# [PROMPT]
Somewhere below is a line with "(fun k => Eventually.of_forall" and, later, a line with "rfl rfl, rotZL_apply]"; repeat those two lines and all the lines between them, exactly as they are.

== == ==

import Mathlib.Topology.MetricSpace.Isometry
import Literature.Analysis.FluidPDE.AxisymmetricVorticityTransport
import Summits.NavierStokesRegularity.NavierStokesRegularity.Theorems.L3TimeExponentPincerEquivariantLimit
import Summits.NavierStokesRegularity.NavierStokesRegularity.Theorems.L3TimeExponentPincerRecedingAxis
import Summits.NavierStokesRegularity.NavierStokesRegularity.Theorems.L3TimeExponentPincerConvergingAxes
import Summits.NavierStokesRegularity.NavierStokesRegularity.Theorems.L3TimeExponentPincerTimeCutConvergence
import HarnessLib.Audit
import HarnessLib

/-!
# L3TimeExponentPincer — space–time axisymmetry about converging axes passes to `L³_loc` limits

Support kernel for the crux `L3CascadeJaw` (item stmt-NavierStokesRegularity-19499) of route
`L3TimeExponentPincer`: CASE B symmetry input of the compactness step (J) of planner nsreg-p2's
ROUND-12 §2b in the SPACE–TIME form the typed node (SFL³) will consume.  The slice lemma
`…ConvergingAxes.ae_isAxisymmetricAbout_of_tendsto` is lifted to space–time fields
`U : ℝ × ℝ³ → ℝ³` by instantiating `…EquivariantLimit.ae_comp_eq_of_tendsto_integral_smul` on
`E = ℝ × ℝ³` (sup-norm product, product Lebesgue measure) with the isometries
`(t, x) ↦ (t, a_k + R_θ (x - a_k))`:

* `isometry_prodMap_rotZ_about`, `measurePreserving_prodMap_rotZ_about`,
  `contDiff_prodMap_rotZ_about`, `norm_prodMap_rotZ_about_sub_le` — the space–time rotations are
  measure-preserving smooth isometries converging uniformly when `a_k → a`;
* `ae_spaceTime_axisymmetricAbout_of_tendsto` — distributional limits (on all of `ℝ × ℝ³`) of
  locally-`L¹`-bounded space–time fields axisymmetric about the vertical axes through `a_k → a`
  are a.e. axisymmetric about the limit axis;
* **`ae_axisymmetricAbout_of_L3loc`** — the form used by (J): if `∫∫_K ‖u^k - u‖³ → 0` for every
  compact `K ⊆ {t > 0}` (the `tendsto_lintegral` clause of `RusinSverak2011.CompactnessSituation`),
  the `u^k`, `u` are locally integrable on `{t > 0}`, and every slice `u^k(t, ·)`, `t > 0`, is
  axisymmetric about the vertical axis through `a_k`, `a_k → a`, then for every angle `θ`,
  `u(t, a + R_θ (x - a)) = R_θ u(t, x)` for a.e. `(t, x)` with `t > 0` (time cuts at `δ = 1/(n+1)`,
  `…TimeCutConvergence`, and a countable union).

WHAT THIS IS NOT: not NS regularity or blow-up; measure-theoretic bookkeeping; the crux
`L3CascadeJaw` is untouched; no crux claim.
-/

noncomputable section

open MeasureTheory Set Function Filter Topology Metric
open scoped ENNReal NNReal ContDiff

namespace Summit.NavierStokesRegularity.NavierStokesRegularity.Theorems.L3TimeExponentPincerSpaceTimeAxisymmetry

open Literature.Analysis.FluidPDE
open Summit.NavierStokesRegularity.NavierStokesRegularity.Theorems.L3TimeExponentPincerEquivariantLimit
open Summit.NavierStokesRegularity.NavierStokesRegularity.Theorems.L3TimeExponentPincerRecedingAxis
open Summit.NavierStokesRegularity.NavierStokesRegularity.Theorems.L3TimeExponentPincerConvergingAxes
open Summit.NavierStokesRegularity.NavierStokesRegularity.Theorems.L3TimeExponentPincerTimeCutConvergence

/-! ### Space–time rotations about vertical axes -/

/-- `(t, x) ↦ (t, a + R_θ(x - a))` is an isometry of `ℝ × ℝ³` (sup-norm product metric). -/
theorem isometry_prodMap_rotZ_about (a : EuclideanSpace ℝ (Fin 3)) (θ : ℝ) :
    Isometry (Prod.map (id : ℝ → ℝ) (fun x : EuclideanSpace ℝ (Fin 3) => a + rotZ θ (x - a))) :=
  isometry_id.prodMap (isometry_rotZ_about a θ)

/-- `(t, x) ↦ (t, a + R_θ(x - a))` preserves the product Lebesgue measure. -/
theorem measurePreserving_prodMap_rotZ_about (a : EuclideanSpace ℝ (Fin 3)) (θ : ℝ) :
    MeasurePreserving (Prod.map (id : ℝ → ℝ) (fun x : EuclideanSpace ℝ (Fin 3) => a + rotZ θ (x - a)))
      volume volume :=
  (MeasurePreserving.id volume).prod (measurePreserving_rotZ_about a θ)

/-- `(t, x) ↦ (t, a + R_θ(x - a))` is smooth. -/
theorem contDiff_prodMap_rotZ_about (a : EuclideanSpace ℝ (Fin 3)) (θ : ℝ) :
    ContDiff ℝ ∞ (Prod.map (id : ℝ → ℝ) (fun x : EuclideanSpace ℝ (Fin 3) => a + rotZ θ (x - a))) :=
  contDiff_id.prodMap (contDiff_rotZ_about a θ)

/-- The space–time rotations about converging axes converge uniformly:
`‖(t, b + R_θ(x - b)) - (t, b' + R_θ(x - b'))‖ ≤ 2‖b - b'‖`. -/
theorem norm_prodMap_rotZ_about_sub_le (θ : ℝ) (b b' : EuclideanSpace ℝ (Fin 3))
    (z : ℝ × EuclideanSpace ℝ (Fin 3)) :
    ‖Prod.map (id : ℝ → ℝ) (fun x : EuclideanSpace ℝ (Fin 3) => b + rotZ θ (x - b)) z -
        Prod.map (id : ℝ → ℝ) (fun x : EuclideanSpace ℝ (Fin 3) => b' + rotZ θ (x - b')) z‖
      ≤ 2 * ‖b - b'‖ := by
  rw [Prod.norm_def]
  simp only [Prod.map_fst, Prod.map_snd, Prod.fst_sub, Prod.snd_sub, id, sub_self, norm_zero]
  rw [max_eq_right (norm_nonneg _)]
  exact norm_rotation_about_sub_le θ b b' z.2

/-- Uniform convergence on bounded sets (the form consumed by `ae_comp_eq_of_tendsto_integral_smul`). -/
theorem prodMap_rotZ_about_tendsto {b : ℕ → EuclideanSpace ℝ (Fin 3)} {bl : EuclideanSpace ℝ (Fin 3)}
    (hb : Tendsto b atTop (𝓝 bl)) (θ : ℝ) :
    ∀ R ε : ℝ, 0 < ε → ∀ᶠ k in atTop, ∀ z ∈ closedBall (0 : ℝ × EuclideanSpace ℝ (Fin 3)) R,
      ‖Prod.map (id : ℝ → ℝ) (fun x : EuclideanSpace ℝ (Fin 3) => b k + rotZ θ (x - b k)) z -
        Prod.map (id : ℝ → ℝ) (fun x : EuclideanSpace ℝ (Fin 3) => bl + rotZ θ (x - bl)) z‖ ≤ ε := by
  intro R ε hε
  have h : ∀ᶠ k in atTop, dist (b k) bl ≤ ε / 2 :=
    (Metric.tendsto_nhds.1 hb (ε / 2) (by positivity)).mono fun k hk => hk.le
  filter_upwards [h] with k hk z _
  calc _ ≤ 2 * ‖b k - bl‖ := norm_prodMap_rotZ_about_sub_le θ _ _ z
    _ ≤ 2 * (ε / 2) := by rw [← dist_eq_norm]; gcongr
    _ = ε := by ring

/-! ### Space–time axisymmetry passes to distributional limits -/

/-- **Distributional limits of space–time fields axisymmetric about converging axes are
axisymmetric about the limit axis.**  `U_k : ℝ × ℝ³ → ℝ³` locally integrable with locally uniform
`L¹` bounds, `U_k (t, a_k + R_θ(x - a_k)) = R_θ U_k (t, x)` for all `(t,x)`, `a_k → a`, and
`∫ g • U_k → ∫ g • U` for every `g ∈ C_c^∞(ℝ × ℝ³; ℝ)`, `U` locally integrable ⇒
`U (t, a + R_θ(x - a)) = R_θ U (t, x)` for a.e. `(t, x)`. -/
theorem ae_spaceTime_axisymmetricAbout_of_tendsto
    {U : ℕ → ℝ × EuclideanSpace ℝ (Fin 3) → EuclideanSpace ℝ (Fin 3)}
    {Ul : ℝ × EuclideanSpace ℝ (Fin 3) → EuclideanSpace ℝ (Fin 3)}
    {a : ℕ → EuclideanSpace ℝ (Fin 3)} {al : EuclideanSpace ℝ (Fin 3)} {θ : ℝ}
    (hax : ∀ k z, U k (z.1, a k + rotZ θ (z.2 - a k)) = rotZ θ (U k z))
    (ha : Tendsto a atTop (𝓝 al))
    (hU : ∀ k, LocallyIntegrable (U k) volume)
    (hbd : ∀ R : ℝ, ∃ C : ℝ, ∀ k,
      ∫ z in closedBall (0 : ℝ × EuclideanSpace ℝ (Fin 3)) R, ‖U k z‖ ≤ C)
    (hUl : LocallyIntegrable Ul volume)
    (hconv : ∀ g : ℝ × EuclideanSpace ℝ (Fin 3) → ℝ, ContDiff ℝ ∞ g → HasCompactSupport g →
      Tendsto (fun k => ∫ z, g z • U k z) atTop (𝓝 (∫ z, g z • Ul z))) :
    (fun z : ℝ × EuclideanSpace ℝ (Fin 3) => Ul (z.1, al + rotZ θ (z.2 - al))) =ᵐ[volume]
      fun z => rotZ θ (Ul z) := by
  have h := ae_comp_eq_of_tendsto_integral_smul (μ := volume) (f := U) (fl := Ul)
    (T := fun k => Prod.map (id : ℝ → ℝ) (fun x : EuclideanSpace ℝ (Fin 3) => a k + rotZ θ (x - a k)))
    (Tl := Prod.map (id : ℝ → ℝ) (fun x : EuclideanSpace ℝ (Fin 3) => al + rotZ θ (x - al)))
    (Sl := Prod.map (id : ℝ → ℝ) (fun x : EuclideanSpace ℝ (Fin 3) => al + rotZ (-θ) (x - al)))
    (M := fun _ => rotZL θ) (Ml := rotZL θ)
    (fun k => measurePreserving_prodMap_rotZ_about _ _) (fun k => isometry_prodMap_rotZ_about _ _)
    (measurePreserving_prodMap_rotZ_about _ _) (isometry_prodMap_rotZ_about _ _)
    (contDiff_prodMap_rotZ_about _ _) (isometry_prodMap_rotZ_about _ _)
    (contDiff_prodMap_rotZ_about _ _)
    (fun z => Prod.ext rfl (rotZ_about_neg_rotZ_about al θ z.2))
    (fun z => Prod.ext rfl (rotZ_about_rotZ_about_neg al θ z.2))
    (prodMap_rotZ_about_tendsto ha θ) tendsto_const_nhds
    (fun k => Eventually.of_forall fun z => by
      show U k (Prod.map (id : ℝ → ℝ) (fun x : EuclideanSpace ℝ (Fin 3) => a k + rotZ θ (x - a k)) z)
        = rotZL θ (U k z)
      rw [show Prod.map (id : ℝ → ℝ) (fun x : EuclideanSpace ℝ (Fin 3) => a k + rotZ θ (x - a k)) z
          = (z.1, a k + rotZ θ (z.2 - a k)) from Prod.ext rfl rfl, rotZL_apply]
      exact hax k z) hU hbd hUl hconv
  filter_upwards [h] with z hz
  rw [show ((z.1, al + rotZ θ (z.2 - al)) : ℝ × EuclideanSpace ℝ (Fin 3))
      = Prod.map (id : ℝ → ℝ) (fun x : EuclideanSpace ℝ (Fin 3) => al + rotZ θ (x - al)) z
      from Prod.ext rfl rfl]
  simpa only [rotZL_apply] using hz

/-! ### The form used by (J): `L³_loc` limits on `{t > 0}` -/

/-- **A.e. axisymmetry of `L³_loc` limits of axisymmetric fields about converging axes.**
If `∫∫_K ‖u^k - u‖³ → 0` for every compact `K ⊆ {t > 0}`, all fields are locally integrable on
`{t > 0}`, each slice `u^k(t,·)` (`t > 0`) is axisymmetric about the vertical axis through `a_k`,
and `a_k → a`, then for every `θ`: `u (t, a + R_θ(x - a)) = R_θ u (t, x)` for a.e. `(t,x)` with
`t > 0`. -/
theorem ae_axisymmetricAbout_of_L3loc
    {useq : ℕ → ℝ → EuclideanSpace ℝ (Fin 3) → EuclideanSpace ℝ (Fin 3)}
    {u : ℝ → EuclideanSpace ℝ (Fin 3) → EuclideanSpace ℝ (Fin 3)}
    {a : ℕ → EuclideanSpace ℝ (Fin 3)} {al : EuclideanSpace ℝ (Fin 3)}
    (hL3 : ∀ K ⊆ {z : ℝ × EuclideanSpace ℝ (Fin 3) | 0 < z.1}, IsCompact K →
      Tendsto (fun k => ∫⁻ z in K, ‖useq k z.1 z.2 - u z.1 z.2‖ₑ ^ (3 : ℕ)) atTop (𝓝 0))
    (huk : ∀ k, LocallyIntegrableOn (uncurry (useq k)) {z | 0 < z.1} volume)
    (hu : LocallyIntegrableOn (uncurry u) {z | 0 < z.1} volume)
    (hax : ∀ k t, 0 < t → ∀ (θ : ℝ) x, useq k t (a k + rotZ θ (x - a k)) = rotZ θ (useq k t x))
    (ha : Tendsto a atTop (𝓝 al)) (θ : ℝ) :
    ∀ᵐ z : ℝ × EuclideanSpace ℝ (Fin 3) ∂volume, 0 < z.1 →
      u z.1 (al + rotZ θ (z.2 - al)) = rotZ θ (u z.1 z.2) := by
  -- for each cut height `δ = 1/(n+1)`
  have hcut : ∀ n : ℕ, ∀ᵐ z : ℝ × EuclideanSpace ℝ (Fin 3) ∂volume, (1 : ℝ) / (n + 1) < z.1 →
      u z.1 (al + rotZ θ (z.2 - al)) = rotZ θ (u z.1 z.2) := by
    intro n
    set δ : ℝ := 1 / (n + 1) with hδdef
    have hδ : 0 < δ := by positivity
    set S : Set (ℝ × EuclideanSpace ℝ (Fin 3)) := Ioi δ ×ˢ univ with hS
    have hL3' : ∀ K ⊆ {z : ℝ × EuclideanSpace ℝ (Fin 3) | 0 < z.1}, IsCompact K →
        Tendsto (fun k => ∫⁻ z in K, ‖uncurry (useq k) z - uncurry u z‖ₑ ^ (3 : ℕ)) atTop (𝓝 0) :=
      hL3
    have h := ae_spaceTime_axisymmetricAbout_of_tendsto (θ := θ)
      (U := fun k => S.indicator (uncurry (useq k))) (Ul := S.indicator (uncurry u)) (a := a) (al := al)
      (fun k z => by
        by_cases hz : z ∈ S
        · have hz' : ((z.1, a k + rotZ θ (z.2 - a k)) : ℝ × EuclideanSpace ℝ (Fin 3)) ∈ S :=
            ⟨hz.1, mem_univ _⟩
          rw [indicator_of_mem hz', indicator_of_mem hz]
          exact hax k z.1 (lt_trans hδ hz.1) θ z.2
        · have hz' : ((z.1, a k + rotZ θ (z.2 - a k)) : ℝ × EuclideanSpace ℝ (Fin 3)) ∉ S :=
            fun h => hz ⟨h.1, mem_univ _⟩
          rw [indicator_of_notMem hz', indicator_of_notMem hz, ← rotZL_apply, map_zero])
      ha (fun k => locallyIntegrable_timeCut (huk k) hδ)
      (fun R => exists_setIntegral_norm_timeCut_le hL3' huk hu hδ R)
      (locallyIntegrable_timeCut hu hδ)
      (fun g hg hgs => tendsto_integral_smul_timeCut hL3' huk hu hδ hg.continuous hgs)
    filter_upwards [h] with z hz hzt
    have hzS : z ∈ S := ⟨hzt, mem_univ _⟩
    have hzS' : ((z.1, al + rotZ θ (z.2 - al)) : ℝ × EuclideanSpace ℝ (Fin 3)) ∈ S := ⟨hzt, mem_univ _⟩
    have := hz
    simp only [indicator_of_mem hzS, indicator_of_mem hzS', uncurry] at this
    exact this
  rw [← ae_all_iff] at hcut
  filter_upwards [hcut] with z hz hzt
  obtain ⟨n, hn⟩ := exists_nat_one_div_lt hzt
  exact hz n hn

end Summit.NavierStokesRegularity.NavierStokesRegularity.Theorems.L3TimeExponentPincerSpaceTimeAxisymmetry

end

== == ==

# [REPLY TO THE EXERCISE]
    (fun k => Eventually.of_forall fun z => by
      show U k (Prod.map (id : ℝ → ℝ) (fun x : EuclideanSpace ℝ (Fin 3) => a k + rotZ θ (x - a k)) z)
        = rotZL θ (U k z)
      rw [show Prod.map (id : ℝ → ℝ) (fun x : EuclideanSpace ℝ (Fin 3) => a k + rotZ θ (x - a k)) z
          = (z.1, a k + rotZ θ (z.2 - a k)) from Prod.ext rfl rfl, rotZL_apply]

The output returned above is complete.